But these pieces are also of intrinsic interest, not merely as signposts of literary movements. Stavans is not afraid to make unexpected choices. Argentina’s Domingo Faustino Sarmiento, the nation’s president from 1868 to 1874, produced a powerful account of his visit to the awesome Niagara Falls. Cuban revolutionary hero Jose Marti is represented by a newspaper report of an earthquake in Charleston, S.C., an account that is noted for its sensitivity to the city’s black inhabitants.

Spoken or unspoken, the assumption in many of these essays is that writers matter, their visions matter and they have an obligation to set aright their disordered societies. Chile’s premier poet, Pablo Neruda, said that the poet is like, of all things, the local baker.

“He fulfills his majestic yet humble task of kneading,” Neruda said in his 1971 Nobel Prize address, included here, “placing in the oven, browning and delivering our daily bread, with a true sense of community. And if a poet could be moved in the same way by such a simple conscience, that simple conscience would allow him to become part of an enormous work of art--the simple, or complicated, construction that is the building of a society, the transformation of man’s condition, the simple delivery of his wares: bread, truth, wine, dreams.”
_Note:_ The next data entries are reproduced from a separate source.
/-! ## §5 Why it resists — see the module docstring (prose), and:

* `-- Targets`: the payload carried `targets = []` / `line = null`, but during this cycle the lead
  (prover-line-stmt-BirchSwinnertonDyer-16218-0) PICKED `SketchIdeator2` and registered skeleton
  86306a1a79f9 (`Cruxes/PinchPrime/Lines/SketchIdeator2.lean`, 6 stubs). Pre-arm read, on paper
  (no stub is attackable by an in-Lean instance — each live one quantifies over the unconstructible
  `ZpExtension`/`SelmerDualData`/newform data or is an open ∀-statement):
  - `stub_cofiniteShaFinite` (OPEN): ⊂ finiteness of `Ш`; consistent; not refutable. Known slice:
    `r_an ≤ 1` (Kolyvagin / `kato_finite_of_L_one_ne_zero` for `r_an = 0`).
  - `stub_stableInfinitelyOften` (OPEN): stability one layer up at `p` ⟺ `T·X = 0` ⟺ `γ` acts
    trivially on `Sel_{p^∞}(E/ℚ_∞)`; then `char X = (T^{r'})`, `r' = corank Sel_{p^∞}(E/ℚ)`, so the
    leading coefficient of `f_E` is a UNIT: by clause 3 of `Schneider1985_order_charGenerator` (when
    `Ш[p^∞]` is finite) this forces `p` NON-ANOMALOUS (`(1-α⁻¹)²` unit ⟺ `p ∤ #Ẽ(𝔽_p)`),
    `p ∤ #Ш[p^∞]·Tam/#tors²`, AND `v_p(Reg_p(E)) = r` exactly (the normalised cyclotomic regulator
    `Reg_p/p^r` a `p`-unit: "E(ℚ) is not Wieferich at p"). Hence the stub is an
    "infinitely many non-Wieferich primes for E" statement — barrier notes B3/B6: open even in
    analytic rank 1 for non-CM curves, and the integer analogue (infinitely many non-Wieferich
    primes to base `a`) is known only under abc (Silverman 1988). Heuristically TRUE (failures have
    probability `≍ 1/p`, density zero but infinitely many expected — which is also why the
    COFINITE version `SchneiderCofinite` of ideator 1 is heuristically FALSE and must not be used).
    NOT refutable; no junk reading found (`IsCyclotomicVariable`-normalised generators exist).
    Rank-0 remark for the lead: for `rank E(ℚ) = 0`, `L(E,1) ≠ 0`, stability at `p` ⟺ `X` finite
    ⟺ (no finite submodule) `Sel_{p^∞}(E/ℚ_∞) = 0`, which Greenberg LNM 1716 Thm 4.1 gives at every
    non-anomalous good ordinary `p ∤ Tam · #Sel_{p^∞}(E/ℚ)`; infinitely many NON-ANOMALOUS good
    ordinary `p ≥ 5` exist by the tree's own sieve argument (`exists_good_ordinary_prime_holds`:
    primes `p ≡ 1 (mod 4)`, `p >` any bound, modulo which the 2-division cubic splits, give
    `4 ∣ #Ẽ(𝔽_p)`, so `a_p ≡ 2 (mod 4)`: ordinary AND non-anomalous) — so the rank-0 case of the
    stub is provable modulo Greenberg's theorem.
  - `stub_namedFacts`: conjunction of three named facts (modularity BCDT; BCS 2025 Thm 1.1.2(a) —
    statement re-read against the fact's docstring quote: `p > 3`, good ordinary, `E[p]`
    irreducible, equality in `Λ ⊗ ℚ_p` — matches; Greenberg 1999 control in corank form);
    blocked on facts, consistent.
  - `stub_cofiniteIMC`: LANDED by the lead (p131521).
  - `stub_leverTrivial` (GLUE): TRUE — `Sel^{γ^p} = Sel^{γ}` dualises to `T·X = ω₁·X`
    (annihilators of the closed = open finite-index subgroups `(ω₁, p^k)·X` of the profinite
    `X = Hom(Sel_∞, ℚ/ℤ)`; continuity of characters of finite-index closed subgroups is the one
    delicate step, then Krull intersection), and Nakayama (`ω₁ = ν₁T`, `ν₁(0) = p ∈ 𝔪`, PROVED in the
    ideator sketch) kills `T·X`. Not refutable: `SelmerDualData` pins `X` to the full character
    group with `T = γ - 1` (fields `toDual`, `bijective`, `toDual_T_smul`), so no junk datum.
  - `stub_leverOrder` (GLUE): TRUE modulo the control fact — `T·X = 0` makes `X` a finitely
    generated `ℤ_p`-module `ℤ_p^{r'} ⊕ F`, `char X = (T^{r'})` (finite `F` is pseudo-null),
    `r' = rank_{ℤ_p} X/TX = corank Sel_{p^∞}(E/ℚ) = rank + corank Ш[p^∞] = rank`; a generator of
    `(T^{rank})` is `unit · T^{rank}`, order `rank`. Not refutable.
  - JOINT SUFFICIENCY `PinchPrime_of`: kernel-checked in the skeleton (read: the stable prime is
    taken outside `B₁ ∪ B₂`, datum by `nonempty_selmerDualData_holds` +
    `module_finite_of_isCyclotomic`, principal `char` by `charIdeal_isPrincipal_holds`); no gap.
    NOTE the asymmetry is essential: `Ш`-side COFINITE × height-side INFINITELY OFTEN meet; two
    "infinitely often" legs would not (§4 content theorem: the conjunction is needed at ONE prime).
* mutation summary: `IsElliptic`/`IsGloballyMinimal`/`Fact p.Prime`/`NeZero N` are typing
  prerequisites (`frobeniusTrace`, `IsOrdinaryAt`, `Gamma0`), not droppable; `5 ≤ p` droppable to
  `3 ≤ p` arithmetically (not in the tree: canonical-height facts are `p ≥ 5`); `IsOrdinaryAt` ↦
  good reduction: equivalent (§3); `∃ D` deletable: equivalent (§3); `∃ p` ↦ `∀ p`: the sibling crux
  (open, resists); `∃ p` ↦ `∃ p ≤ B`: FALSE for every `B` (§1); `∀ W ∃ p` ↦ `∃ p ∀ W`: FALSE (§1).
-/

/-! ## §6 Compute probe — pinch primes curve by curve (PARI/GP 2.15.4, `kit compute`)

Pipeline (script `pinchjob/pinch.gp` of the seat folder): enumerate the box `a₁,a₃ ∈ {0,1}`,
`a₂ ∈ {-1,0,1}`, `|a₄| ≤ 60`, `|a₆| ≤ 120`, keep conductor `≤ 3000`, dedupe by minimal model, keep
`ellanalyticrank ≥ 2` with `ellrank` lower = upper = analytic rank (CERTIFIED Mordell–Weil rank `r`),
add 389a1 and 5077a1; per curve take the least good ordinary `p ≥ 5` and compute
`msfromell → mspadicinit(M,p,n,0) → mspadicmoments → mspadicL(μ,0,k)`, `k = 0..r` (the `k`-th
`s`-derivative of `L_p(E,⟨·⟩^s)` at `s = 0`; same `T`-order as `L_p(E,T)`); "certified pinch" =
the `r`-th derivative is a non-zero `p`-adic number to precision `p^n` (⟹ `ord_T L_p ≤ r`; with
Kato's theorem `ord_T L_p ≥ corank Sel ≥ r` this is `ord_T L_p = r` EXACTLY) and the lower ones are
`O(p^n)`.

* j020798 — cancelled before start (lane clamp 0.5 h / 4 GB); j020833 (4 × gp, 900 MB PARI stack
  each, n = 12): the enumeration found **189 curves of certified rank ≥ 2 with N ≤ 3000** in the box
  (all rank 2; plus 5077a1 of rank 3); the `p`-adic stage overflowed the 900 MB stack (`e_STACK`) on
  every conductor ≥ 1600 tried and the job was stopped by the memory watchdog after 160 s (peak RSS
  4.0 GB), but THREE curves completed, all CERTIFIED AT THE LEAST GOOD ORDINARY PRIME `p = 5`:
  389a1 `[0,1,1,-2,0]` (r = 2): derivatives `k = 0,1` are `O(5^12), O(5^11)`, `k = 2` non-zero of
  valuation 2; N = 709 `[0,-1,1,-2,0]` (r = 2): `O(5^12), O(5^11)`, valuation 3; N = 997
  `[0,-1,1,-24,54]` (r = 2): `O(5^12), O(5^11)`, valuation 2. (In PARI's normalisation of `L_p`; since the
  `k`-th `s`-derivative is `k!·(log_p γ)^k·[T^k]L_p` once the lower coefficients vanish, valuation
  2 `= v_5(2!·(log_5 γ)²)` says `[T²]L_5` is a 5-adic UNIT for 389a1 and 997 — for 389a1 this agrees
  with Stein–Wuthrich 2013 §8 — while valuation 3 for 709 says `v_5([T²]L_5) = 1`, a non-unit
  leading coefficient: still a pinch prime, not a "sharp" one.) No inconsistency with Kato (no certified
  non-zero derivative below the rank) was observed.
* j020973 (v2: 4 × gp, 7 GB stack each, 32 GB, n = 10, wall 872 s, cpu 2938 s, peak RSS 28.9 GB; full
  table `pinch_table_j020973.md` attached to the item as evidence): **189 curves (180 conductors
  389 ≤ N ≤ 3000, 188 of rank 2, 5077a1 of rank 3); 188/189 CERTIFIED PINCHED AT THEIR LEAST GOOD
  ORDINARY PRIME `p ≥ 5`** (158 at `p = 5`, 30 at `p = 7`; in every case the derivatives of order
  `< r` are `O(p^10), O(p^9)` (,`O(p^8)`), consistent with Kato, and the `r`-th is a certified non-zero
  `p`-adic number); **0 counter-indications**; 1 curve INCONCLUSIVE for memory reasons only
  (N = 2870 = 2·5·7·41, `[1,0,1,-39,86]`, rank 2: `5, 7 ∣ N`, least ordinary prime 11, `e_STACK` at
  7 GB for `p = 11, 13`; single-curve re-run with a 60 GB stack: job j021239, evidence on the item
  when it ends). 5077a1 (rank 3): `O(5^10), O(5^9), O(5^8)`, third derivative of valuation 3 — sharp
  at `p = 5`. So in this sample the STRONG form "the least good ordinary prime `≥ 5` is already a
  pinch prime" has no exception, let alone the crux.
* SHARP versus PINCHED (for the picked line `SketchIdeator2`, whose stable primes are the sharp
  ones): writing `defect := v_p(r-th derivative) − r = v_p([T^r]L_p)` in PARI's Néron-period
  normalisation (`= 2·v_p(#Ẽ(𝔽_p)) + v_p(#Ш) + (v_p(Reg_p) − r) + v_p(Tam) − 2·v_p(#tors)` by
  `p`-adic BSD), the 188 certified least-ordinary pinch points split as defect 0 (SHARP: `L_p =
  T^r · unit`, i.e. `μ = 0`, `λ = r`): **155**; defect 1: **26**; defect 2: **6**; defect 3: **1**
  (N = 1141 `[1,0,0,-27,94]` at `p = 5`); by prime: `p = 5`: 131/20/6/1, `p = 7`: 24/6/0/0. So at
  33/188 ≈ 18 % of least-ordinary pinch points the prime is PINCHING BUT NOT SHARP (anomalous `p`,
  `p ∣ Tam`, or a non-unit normalised regulator — the table does not separate these): "pinch" is
  strictly weaker than "sharp/stable" in practice, as the line's design (stability only INFINITELY
  OFTEN) anticipates; none of this threatens `S`.
-/

end Summit.BirchSwinnertonDyer.BirchSwinnertonDyer.Cruxes.PinchPrime.Disproof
A great number of Latin Americans have written about their homelands from abroad, whether this exile was imposed or chosen. Chilean writer Jose Donoso meditates on this theme in “Ithaca: The Impossible Return.” He explores the element in their works of ausencia, which is not translated by the “emotionally inert” “absence” but in Spanish is “an emotionally charged word, rich with connotations of dreaminess, of guilt and punishment, of sleep, of recall, even of madness.”

Exile, for Latin American writers, has been perhaps more common than not. Garcia Marquez wrote “One Hundred Years of Solitude” in Mexico, Mexican poet and essayist Octavio Paz wrote in Paris and India, Argentina’s Julio Cortazar wrote in Paris, Brazil’s Jorge Amado fled his country’s dictatorship, Miguel Angel Asturias attacked Guatemala’s dictatorship from Paris, and the list goes on.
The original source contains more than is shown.